-- Your assignment --
In the entries below, filter for the word "averaging" and copy every matching line.

-- Data for review --

omit hR in
/-- **The Laplacian on a near cell — SCALE-FREE**: `Σ_{cell k″}(D*Dw)² ≤ 2(1 + |Cp|a_max²(L^Ae^{4dκ}/μ₀)²)·E²·Σ_{cell k′}u²` (the `u`-term
lives on `k″ = k′` only, where `E ≥ 1`; the averaging term's `S_{k″}^{−4}` cancels (3.46)₁'s `S_{k″}⁴`).
[cite: Balaban1985BackgroundPropagators, Thm 3.1 (3.42)₄∕(3.46) pp.397–398 + (3.24) p.394] [folklore] -/
theorem cell_sq_lap_le_near (ρ₀ : ℕ) (k' : K) (u : UT N × Cp → ℝ) (hu : ∀ p, cellOf S hS hdivS lvl zc hcover p.1 ≠ k' → u p = 0)
    (k k'' : K) (hnear : sdist bsrc btgt (siteScale S hS hdivS lvl zc hcover) (ctrU N (S (lvl k'')) (zc k'')) (ctrU N (S (lvl k)) (zc k)) ≤
      4 * d + ρ₀) :
    ∑ p ∈ univ.filter (fun p : UT N × Cp => cellOf S hS hdivS lvl zc hcover p.1 = k''),
        (covDT bsrc btgt c Rm (covD bsrc btgt c Rm ((Ring.inverse (levelOp bsrc btgt c Rm (fun l x => ctrU N (S l) (tblk (hS l) (hdivS l) x))
          (fun l x => ω l (ctrU N (S l) (tblk (hS l) (hdivS l) x))) T a)) u)) p) ^ 2 ≤
      2 * (1 + Fintype.card Cp * amax ^ 2 * ((L : ℝ) ^ A * Real.exp (4 * d * κ) /
          (C - 2 * d * cmax ^ 2 * κ ^ 2 - amax * (Real.exp (2 * d * κ) - 1))) ^ 2) *
        (Real.exp ((κ - Real.log L / R) * (4 * d + ρ₀)) *
          Real.exp (-((κ - Real.log L / R) * sdist bsrc btgt (siteScale S hS hdivS lvl zc hcover)
            (ctrU N (S (lvl k)) (zc k)) (ctrU N (S (lvl k')) (zc k'))))) ^ 2 *
        ∑ q ∈ univ.filter (fun q : UT N × Cp => cellOf S hS hdivS lvl zc hcover q.1 = k'), u q ^ 2 := by
  classical
  have hkc : ∀ k₁ : K, cellOf S hS hdivS lvl zc hcover (ctrU N (S (lvl k₁)) (zc k₁)) = k₁ := fun k₁ => by
    rw [← cubePt_zero (hS (lvl k₁)) (hdivS (lvl k₁)) (zc k₁)]; exact cellOf_cellPt S hS hdivS lvl zc hdisj hcover k₁ _
  have haddc : |(e (lvl k'') : ℝ) - e (lvl k')| ≤ A + sdist bsrc btgt (siteScale S hS hdivS lvl zc hcover)
      (ctrU N (S (lvl k'')) (zc k'')) (ctrU N (S (lvl k')) (zc k')) / R := by
    have h := hadd (ctrU N (S (lvl k'')) (zc k'')) (ctrU N (S (lvl k')) (zc k')); rwa [hkc, hkc] at h
  have h8 := real_cellNorm_levelOp_inverse_le_graded S hS hdivS lvl zc hdisj hcover Rm hRm T hT a ha ω hsupp hamax hscale c hc hcoer hκ0 hκ1
    hμ hL e hSe k'' k' haddc u hu
  set μ₀ := C - 2 * d * cmax ^ 2 * κ ^ 2 - amax * (Real.exp (2 * d * κ) - 1) with hμ₀
  set Aop := levelOp bsrc btgt c Rm (fun l x => ctrU N (S l) (tblk (hS l) (hdivS l) x))
    (fun l x => ω l (ctrU N (S l) (tblk (hS l) (hdivS l) x))) T a with hAop
  set Pop := levelSum (fun l x => ctrU N (S l) (tblk (hS l) (hdivS l) x))
    (fun l x => ω l (ctrU N (S l) (tblk (hS l) (hdivS l) x))) T a with hPop
  set n := siteScale S hS hdivS lvl zc hcover with hn
  set κ₁ : ℝ := κ - Real.log L / R with hκ₁
  set D0 : ℝ := sdist bsrc btgt n (ctrU N (S (lvl k)) (zc k)) (ctrU N (S (lvl k')) (zc k')) with hD0
  set E : ℝ := Real.exp (κ₁ * (4 * d + ρ₀)) * Real.exp (-(κ₁ * D0)) with hE
  set w := (Ring.inverse Aop) u with hw
  set F := univ.filter (fun p : UT N × Cp => cellOf S hS hdivS lvl zc hcover p.1 = k'') with hF
  set U2 : ℝ := ∑ q ∈ univ.filter (fun q : UT N × Cp => cellOf S hS hdivS lvl zc hcover q.1 = k'), u q ^ 2 with hU2
  set Xw : ℝ := ∑ p ∈ F, w p ^ 2 with hXw
  set s'' : ℝ := (S (lvl k'') : ℝ) with hs''
  have hs0 : 0 < s'' := by rw [hs'']; exact_mod_cast hS (lvl k'')
  have hU20 : 0 ≤ U2 := Finset.sum_nonneg fun p _ => sq_nonneg _
  have hXw0 : 0 ≤ Xw := Finset.sum_nonneg fun p _ => sq_nonneg _
  have hκ₁0 : 0 ≤ κ₁ := by rw [hκ₁]; linarith
  have hdec := exp_decay_transfer S hS hdivS lvl zc hcover hκ₁0 k k' k'' hnear
  rw [← hn] at hdec
  -- the `u`-term: `Σ_{cell k″} u² ≤ E²·U2`
  have hE1 : k'' = k' → 1 ≤ E := by
    intro hkk
    rw [hE, ← Real.exp_add]
    refine Real.one_le_exp_iff.mpr ?_
    have hD : D0 ≤ 4 * d + ρ₀ := by
      rw [hD0, sdist_comm bsrc btgt n, ← hkk]; simpa only [hn] using hnear
    nlinarith
  have hu_term : ∑ p ∈ F, u p ^ 2 ≤ E ^ 2 * U2 := by
    by_cases hkk : k'' = k'
    · have h1 := hE1 hkk
      rw [hF, hkk, ← hU2]
      have h2 : (1 : ℝ) ≤ E ^ 2 := one_le_pow₀ h1
      nlinarith
    · have h0 : ∑ p ∈ F, u p ^ 2 = 0 := Finset.sum_eq_zero fun p hp => by
        rw [hu p (by rw [(mem_filter.mp hp).2]; exact hkk)]; ring
      rw [h0]; positivity
  -- the averaging term
  have havg := cell_sq_levelSum_le S hS hdivS lvl zc hdisj hcover T hT a ha ω hsupp hamax hscale w k''
  rw [← hPop, ← hF, ← hXw] at havg
  have hmem : Real.sqrt Xw ≤ (L : ℝ) ^ A * Real.exp (4 * d * κ) * (s'' ^ 2 / μ₀) *
      Real.exp (-(κ₁ * sdist bsrc btgt n (ctrU N (S (lvl k'')) (zc k'')) (ctrU N (S (lvl k')) (zc k')))) * Real.sqrt U2 := by
    simpa only [hXw, hU2, hn, hκ₁, hμ₀, hF, hw, hAop, hs''] using h8
  have hmem' : Real.sqrt Xw ≤ (L : ℝ) ^ A * Real.exp (4 * d * κ) * (s'' ^ 2 / μ₀) * E * Real.sqrt U2 :=
    hmem.trans (mul_le_mul_of_nonneg_right (mul_le_mul_of_nonneg_left hdec (by positivity)) (Real.sqrt_nonneg _))
  have hXw_le : Xw ≤ ((L : ℝ) ^ A * Real.exp (4 * d * κ) * (s'' ^ 2 / μ₀) * E) ^ 2 * U2 := by
    have hsq : Xw ≤ ((L : ℝ) ^ A * Real.exp (4 * d * κ) * (s'' ^ 2 / μ₀) * E * Real.sqrt U2) ^ 2 := by
      rw [← Real.sq_sqrt hXw0]; exact pow_le_pow_left₀ (Real.sqrt_nonneg _) hmem' 2
    rwa [mul_pow, Real.sq_sqrt hU20] at hsq
  have havg' : ∑ p ∈ F, Pop w p ^ 2 ≤ Fintype.card Cp * amax ^ 2 * ((L : ℝ) ^ A * Real.exp (4 * d * κ) / μ₀) ^ 2 * (E ^ 2 * U2) := by
    calc ∑ p ∈ F, Pop w p ^ 2 ≤ Fintype.card Cp * amax ^ 2 * (s'' ^ 4)⁻¹ * Xw := havg
      _ ≤ Fintype.card Cp * amax ^ 2 * (s'' ^ 4)⁻¹ * (((L : ℝ) ^ A * Real.exp (4 * d * κ) * (s'' ^ 2 / μ₀) * E) ^ 2 * U2) :=
          mul_le_mul_of_nonneg_left hXw_le (by positivity)
      _ = Fintype.card Cp * amax ^ 2 * ((L : ℝ) ^ A * Real.exp (4 * d * κ) / μ₀) ^ 2 * (E ^ 2 * U2) := by
          field_simp
  -- pointwise split and `(u − P)² ≤ 2u² + 2P²`
  have hsplit : ∀ p, covDT bsrc btgt c Rm (covD bsrc btgt c Rm w) p = u p - Pop w p := fun p => by
    have h := covLap_eq_sub_levelSum S hS hdivS lvl zc hdisj hcover Rm hRm T hT a ha ω hsupp hamax hscale c hc hcoer hκ0 hκ1 hμ u p
    simpa only [hw, hAop, hPop] using h
  calc ∑ p ∈ F, (covDT bsrc btgt c Rm (covD bsrc btgt c Rm w) p) ^ 2
      ≤ ∑ p ∈ F, (2 * u p ^ 2 + 2 * Pop w p ^ 2) := Finset.sum_le_sum fun p _ => by
        rw [hsplit p]; nlinarith [sq_nonneg (u p + Pop w p)]
    _ = 2 * ∑ p ∈ F, u p ^ 2 + 2 * ∑ p ∈ F, Pop w p ^ 2 := by rw [Finset.sum_add_distrib, Finset.mul_sum, Finset.mul_sum]
    _ ≤ 2 * (E ^ 2 * U2) + 2 * (Fintype.card Cp * amax ^ 2 * ((L : ℝ) ^ A * Real.exp (4 * d * κ) / μ₀) ^ 2 * (E ^ 2 * U2)) := by
        linarith [hu_term, havg']
    _ = _ := by simp only [hE, hκ₁, hμ₀, hU2, hD0]; ring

-- Reply --
lives on `k″ = k′` only, where `E ≥ 1`; the averaging term's `S_{k″}^{−4}` cancels (3.46)₁'s `S_{k″}⁴`).
  -- the averaging term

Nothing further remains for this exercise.